- _Work instructions_:
Up to and including the line with "(PROVISIONAL; the assembly", restate the material below word for word, beginning with its first line.

- _Data listing_:
□ □ □ □ □
import Summits.AtomisticToContinuum.Crystallization.Theorems.FrustratedLawDichotomyStrainedPatchCoreTubeMilli
import Summits.AtomisticToContinuum.Crystallization.Theorems.FrustratedLawDichotomyPeriodicBlockFlags

/-!
# `[CORE-FAR]` cut by the STRAIN BAND of the centre, with the SLAVED FIRST-ORDER ENVELOPE as the engine of the stable bands («StrainBands», lens-5 g50)

Lens-5 («finite / base range + asymptotic regime + bridge») node under «CoreTubeRecord» / «CoreTubeMilli» (g47, tree) on the 27623 T-side piece
`StrainedPatchRec`.  TARGET OF RECORD (critic ROWS 849 (d) / 867 / 880): `CoreOffTubeFloor (63/10) (63/10) (24/5) (1/100) (1/1000)` **[CORE-FAR]** — every
admissible cluster clean within `63/10`, of one stacking word, whose `24/5`-core is `1/100`-far (modulo isometry) from every admissible homogeneous instance
scores `≥ 1/1000` (PROVISIONAL; the assembly `…CoreTubeRecord.strainedPatchRec_of_homFloor_of_tailPenalty_of_coreRelief_of_coreOff_…` consumes ANY floor `φ₁ ≥ 0`).

WHAT THE INSTRUMENTS SAY (g49 SUSCEPT49, g50 SLACK50; `run/shared/lean/pub/decomp-a2c/decomp-a2c-lens-5/g50/out/SLACK50.md`).  The score of a near-homogeneous
admissible cluster moves at FIRST order in its non-affinity (odd sector; raw `‖∇S‖₁ ≈ 0.63–0.95`, so no unslaved Taylor bound can pay even the defining
non-affinity `1/100`).  What keeps the first-order drop small is the FORCE CAP of `Admissible`: the capped interior is slaved to the uncapped annulus
(`u_I = H_II⁻¹(f − H_IB u_B)`, `|f| ≤ σ₁`), leaving two small columns — roughness of the uncapped annulus (`‖g_na‖₁·room`, g49) and force slack (`σ₁‖w_na‖₁`,
g50: 7.8e-4 at the hcp edge host … 1.6e-3 mid-window, against margins 1.08e-3 … 1.08e-2).  Both columns are governed by WHERE IN THE WINDOW `(1/20, 1/8]` the
chart sits: at the lower EDGE the one-sided window is a CONE that blocks both freedoms (HZ00: the slack pattern drives 28/103 core misfits below `1/20`);
MID-window both act, combined linear budget ≈ 0.55–0.68 of the margin; at the SOFT end the interior Hessian of the admissible homogeneous host goes INDEFINITE
(FZ12, η = .1196, confirmed at two cutoffs) and no linear envelope exists.  Three regimes, three engines — hence this node's cut variable.

THE CUT (§1, exact, by `em` on the centre's capped fit `GoodAtScale η (3/2) z c`): `[CORE-FAR](φ) ⟺ EdgeFarFloor η₁ ∧ BandFarFloor η₁ η₂ ∧ SoftFarFloor η₂`
(every `η₁, η₂`).  THE LENS IDIOM, PROVED: both ENDS are vacuous bases — `EdgeFarFloor … (1/20) φ` holds outright (an admissible centre is never `1/20`-tight:
`Admissible` carries `¬TightNearCap (9/5) (3/2)`), `SoftFarFloor … (1/8) φ` holds outright (a clean centre is `1/8`-good) — the edge range grows UPWARD from
`1/20` (antitone ladder), the soft range grows DOWNWARD from `1/8` (monotone ladder), and WHEN THEY MEET the target follows (`coreOff_of_edge_of_soft`: `η₂ ≤ η₁`),
the middle band being vacuous.  At the far ends each range IS the target (`coreOff_iff_soft_twentieth`, `coreOff_iff_edge_eighth`).

THE ENGINE OF THE STABLE BANDS (§2, critic ROW 880 docket (E1)(E2)(E3), typed WITHOUT a supremum over hosts): coefficient TABLES indexed by the admissible
homogeneous INSTANCE `(M₀, z₀, c₀)` of the tree (fcc AND two-sublattice hcp with free shift — this is what replaces «host» for non-Bravais cores), quantified
UNIVERSALLY by the node and pinned only by the certificate: (E1) `SlavedEnvelope τ ℓ s q` — every record cluster coarsely charted (tolerance `τ`, the basin) by an
instance, with deviation `≤ t` on the UNCAPPED part of the `63/10`-ball, scores `≥ S(z₀) − ℓ(z₀)·t − s(z₀)·σ₁ − q(z₀)·t²` [ANALYTIC: uniform invertibility and
decay of the capped-interior Hessian; TRUE-type on the linearly stable range, VOID beyond the instability onset]; (E2) `ChartRoom ρ ε η₂ η₃ τ κ κ₁` — a far-class
cluster whose centre is `η₂`-good admits, modulo isometry, such a chart by an `η₃`-good instance with `t = κ·windowRoom(z₀) + κ₁·σ₁` [GEOMETRIC, Schmidt–Müller
type, includes the edge cone through `windowRoom → 0`]; (E3) `EnvelopeCert η₃ κ κ₁ φ ℓ s q` — on every `η₃`-good admissible homogeneous instance
`S(z₀) − ℓ·(κ·room + κ₁σ₁) − s·σ₁ − q·(κ·room + κ₁σ₁)² ≥ φ` [CERT-type, INSTRUMENTABLE: the landed (H) box tree plus two susceptibility columns; at zero tables it
IS `HomFloor` restricted, `envelopeCert_zero_of_homFloor`].  SEAM (pure inequalities + isometry invariance): (E1) ∧ (E2) ∧ (E3) ⟹ `EdgeFarFloor (63/10) (63/10) ρ ε η₂ φ`;
with `SoftFarFloor … η₂ φ` [RESIDUAL: the soft end — stability of the admissible homogeneous family + nonlinear relaxation inside the upper-edge cone against a
large margin; UNDECIDED, INSTRUMENTABLE = census L5-ASK8⁺/13] the target, and through the tree's record assembly `StrainedPatchRec` (§3).  Lean fixes no
census number: `η₂, η₃, τ, κ, κ₁, φ` and the tables stay parameters (ROW 800 practice).  No new axioms, no cite tokens, no instances / notation.
-/

namespace Summit.AtomisticToContinuum.Crystallization.Theorems.FrustratedLawDichotomyStrainedPatchStrainBands

open scoped BigOperators Classical
open Summit.AtomisticToContinuum.Crystallization.Theorems.FrustratedLawDichotomyMotifLemmas
open Summit.AtomisticToContinuum.Crystallization.Theorems.FrustratedLawDichotomyAveragingCut
open Summit.AtomisticToContinuum.Crystallization.Theorems.FrustratedLawDichotomyAveragingRuleCap
open Summit.AtomisticToContinuum.Crystallization.Theorems.FrustratedLawDichotomyAveragingRuleTightFree
open Summit.AtomisticToContinuum.Crystallization.Theorems.FrustratedLawDichotomyExemptDoor (SitePred)
open Summit.AtomisticToContinuum.Crystallization.Theorems.FrustratedLawDichotomyExemptAbsorption
open Summit.AtomisticToContinuum.Crystallization.Theorems.FrustratedLawDichotomyExemptAbsorptionRecord
open Summit.AtomisticToContinuum.Crystallization.Theorems.FrustratedLawDichotomyCollarCensus
open Summit.AtomisticToContinuum.Crystallization.Theorems.FrustratedLawDichotomyPeriodicBlockFlags (goodAtScale_mono)
open Summit.AtomisticToContinuum.Crystallization.Theorems.FrustratedLawDichotomyCollarCensusKappa
open Summit.AtomisticToContinuum.Crystallization.Theorems.FrustratedLawDichotomyStrainedPatchHomSplit
open Summit.AtomisticToContinuum.Crystallization.Theorems.FrustratedLawDichotomyStrainedPatchCleanCollar
open Summit.AtomisticToContinuum.Crystallization.Theorems.FrustratedLawDichotomyStrainedPatchHomTube
open Summit.AtomisticToContinuum.Crystallization.Theorems.FrustratedLawDichotomyStrainedPatchHomIsometry
open Summit.AtomisticToContinuum.Crystallization.Theorems.FrustratedLawDichotomyStrainedPatchHomTubeIso
open Summit.AtomisticToContinuum.Crystallization.Theorems.FrustratedLawDichotomyStrainedPatchPhaseCut
open Summit.AtomisticToContinuum.Crystallization.Theorems.FrustratedLawDichotomyStrainedPatchCoreTube
open Summit.AtomisticToContinuum.Crystallization.Theorems.FrustratedLawDichotomyStrainedPatchCoreTubeRecord
open Summit.AtomisticToContinuum.Crystallization.Theorems.FrustratedLawDichotomyStrainedPatchCoreTubeMilli

/-! ## §1. The far class cut by the strain band of the centre; vacuous bases at both window ends; ladders; the meet -/

/-- **`EdgeFarFloor r r₁ ρ ε η₁ φ` [CORE-FAR restricted to the EDGE band]** — the far-class clusters whose CENTRE is `η₁`-good at capped fit scale `3/2`
(12-shell misfit below `η₁`, i.e. within `η₁ − 1/20` of the window's lower edge) score `≥ φ`. -/
def EdgeFarFloor (r r₁ ρ ε η₁ φ : ℝ) : Prop :=
  ∀ (M : ℕ) (z : Fin M → E3) (c : Fin M), Admissible M z c → CleanBall r z c → MonoPhaseBall r₁ z c → ¬NearHomIsoAt ρ ε z c →
    GoodAtScale η₁ (3 / 2) z c → φ ≤ ballAvg (9 / 5) z (xRec M z) c

/-- **`SoftFarFloor r r₁ ρ ε η₂ φ` [CORE-FAR restricted to the SOFT band]** — the far-class clusters whose centre is NOT `η₂`-good (misfit at least `η₂`: the
upper, mechanically soft part of the window) score `≥ φ`. -/
def SoftFarFloor (r r₁ ρ ε η₂ φ : ℝ) : Prop :=
  ∀ (M : ℕ) (z : Fin M → E3) (c : Fin M), Admissible M z c → CleanBall r z c → MonoPhaseBall r₁ z c → ¬NearHomIsoAt ρ ε z c →
    ¬GoodAtScale η₂ (3 / 2) z c → φ ≤ ballAvg (9 / 5) z (xRec M z) c

/-- **`BandFarFloor r r₁ ρ ε η₁ η₂ φ` [CORE-FAR restricted to the MIDDLE band]** — centre NOT `η₁`-good but `η₂`-good (misfit in `[η₁, η₂)`). -/
def BandFarFloor (r r₁ ρ ε η₁ η₂ φ : ℝ) : Prop :=
  ∀ (M : ℕ) (z : Fin M → E3) (c : Fin M), Admissible M z c → CleanBall r z c → MonoPhaseBall r₁ z c → ¬NearHomIsoAt ρ ε z c →
    ¬GoodAtScale η₁ (3 / 2) z c → GoodAtScale η₂ (3 / 2) z c → φ ≤ ballAvg (9 / 5) z (xRec M z) c

/-- ★ EXACT TWO-BAND CUT (every `η`): `CoreOffTubeFloor r r₁ ρ ε φ ↔ EdgeFarFloor r r₁ ρ ε η φ ∧ SoftFarFloor r r₁ ρ ε η φ`. [folklore: `em`] -/
theorem coreOff_iff_edge_and_soft (r r₁ ρ ε η φ : ℝ) : CoreOffTubeFloor r r₁ ρ ε φ ↔ EdgeFarFloor r r₁ ρ ε η φ ∧ SoftFarFloor r r₁ ρ ε η φ := by
  constructor
  · exact fun h => ⟨fun M z c hz hcl hm hn _ => h M z c hz hcl hm hn, fun M z c hz hcl hm hn _ => h M z c hz hcl hm hn⟩
  · rintro ⟨hE, hS⟩ M z c hz hcl hm hn
    by_cases hg : GoodAtScale η (3 / 2) z c
    · exact hE M z c hz hcl hm hn hg
    · exact hS M z c hz hcl hm hn hg

/-- ★ EXACT THREE-BAND CUT (every `η₁, η₂`, no order hypothesis):
`CoreOffTubeFloor r r₁ ρ ε φ ↔ EdgeFarFloor … η₁ φ ∧ BandFarFloor … η₁ η₂ φ ∧ SoftFarFloor … η₂ φ`. [folklore: `em` twice] -/
theorem coreOff_iff_edge_band_soft (r r₁ ρ ε η₁ η₂ φ : ℝ) :
    CoreOffTubeFloor r r₁ ρ ε φ ↔ EdgeFarFloor r r₁ ρ ε η₁ φ ∧ BandFarFloor r r₁ ρ ε η₁ η₂ φ ∧ SoftFarFloor r r₁ ρ ε η₂ φ := by
  constructor
  · exact fun h => ⟨fun M z c hz hcl hm hn _ => h M z c hz hcl hm hn, fun M z c hz hcl hm hn _ _ => h M z c hz hcl hm hn,
      fun M z c hz hcl hm hn _ => h M z c hz hcl hm hn⟩
  · rintro ⟨hE, hB, hS⟩ M z c hz hcl hm hn
    by_cases h₁ : GoodAtScale η₁ (3 / 2) z c
    · exact hE M z c hz hcl hm hn h₁
    · by_cases h₂ : GoodAtScale η₂ (3 / 2) z c
      · exact hB M z c hz hcl hm hn h₁ h₂
      · exact hS M z c hz hcl hm hn h₂

/-- NECESSITY: each band is a restriction of the target. [formal bookkeeping] -/
theorem edgeFar_of_coreOff {r r₁ ρ ε φ : ℝ} (η₁ : ℝ) (h : CoreOffTubeFloor r r₁ ρ ε φ) : EdgeFarFloor r r₁ ρ ε η₁ φ :=
  ((coreOff_iff_edge_and_soft r r₁ ρ ε η₁ φ).1 h).1

/-- The core-off tube floor implies the soft far floor (any `η₂`). [formal bookkeeping] -/
theorem softFar_of_coreOff {r r₁ ρ ε φ : ℝ} (η₂ : ℝ) (h : CoreOffTubeFloor r r₁ ρ ε φ) : SoftFarFloor r r₁ ρ ε η₂ φ :=
  ((coreOff_iff_edge_and_soft r r₁ ρ ε η₂ φ).1 h).2

/-- The core-off tube floor implies the band far floor (any `η₁ η₂`). [formal bookkeeping] -/
theorem bandFar_of_coreOff {r r₁ ρ ε φ : ℝ} (η₁ η₂ : ℝ) (h : CoreOffTubeFloor r r₁ ρ ε φ) : BandFarFloor r r₁ ρ ε η₁ η₂ φ :=
  ((coreOff_iff_edge_band_soft r r₁ ρ ε η₁ η₂ φ).1 h).2.1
□ □ □ □ □
- _Answer for this exercise_:
import Summits.AtomisticToContinuum.Crystallization.Theorems.FrustratedLawDichotomyStrainedPatchCoreTubeMilli
import Summits.AtomisticToContinuum.Crystallization.Theorems.FrustratedLawDichotomyPeriodicBlockFlags

/-!
# `[CORE-FAR]` cut by the STRAIN BAND of the centre, with the SLAVED FIRST-ORDER ENVELOPE as the engine of the stable bands («StrainBands», lens-5 g50)

Lens-5 («finite / base range + asymptotic regime + bridge») node under «CoreTubeRecord» / «CoreTubeMilli» (g47, tree) on the 27623 T-side piece
`StrainedPatchRec`.  TARGET OF RECORD (critic ROWS 849 (d) / 867 / 880): `CoreOffTubeFloor (63/10) (63/10) (24/5) (1/100) (1/1000)` **[CORE-FAR]** — every
admissible cluster clean within `63/10`, of one stacking word, whose `24/5`-core is `1/100`-far (modulo isometry) from every admissible homogeneous instance
scores `≥ 1/1000` (PROVISIONAL; the assembly `…CoreTubeRecord.strainedPatchRec_of_homFloor_of_tailPenalty_of_coreRelief_of_coreOff_…` consumes ANY floor `φ₁ ≥ 0`).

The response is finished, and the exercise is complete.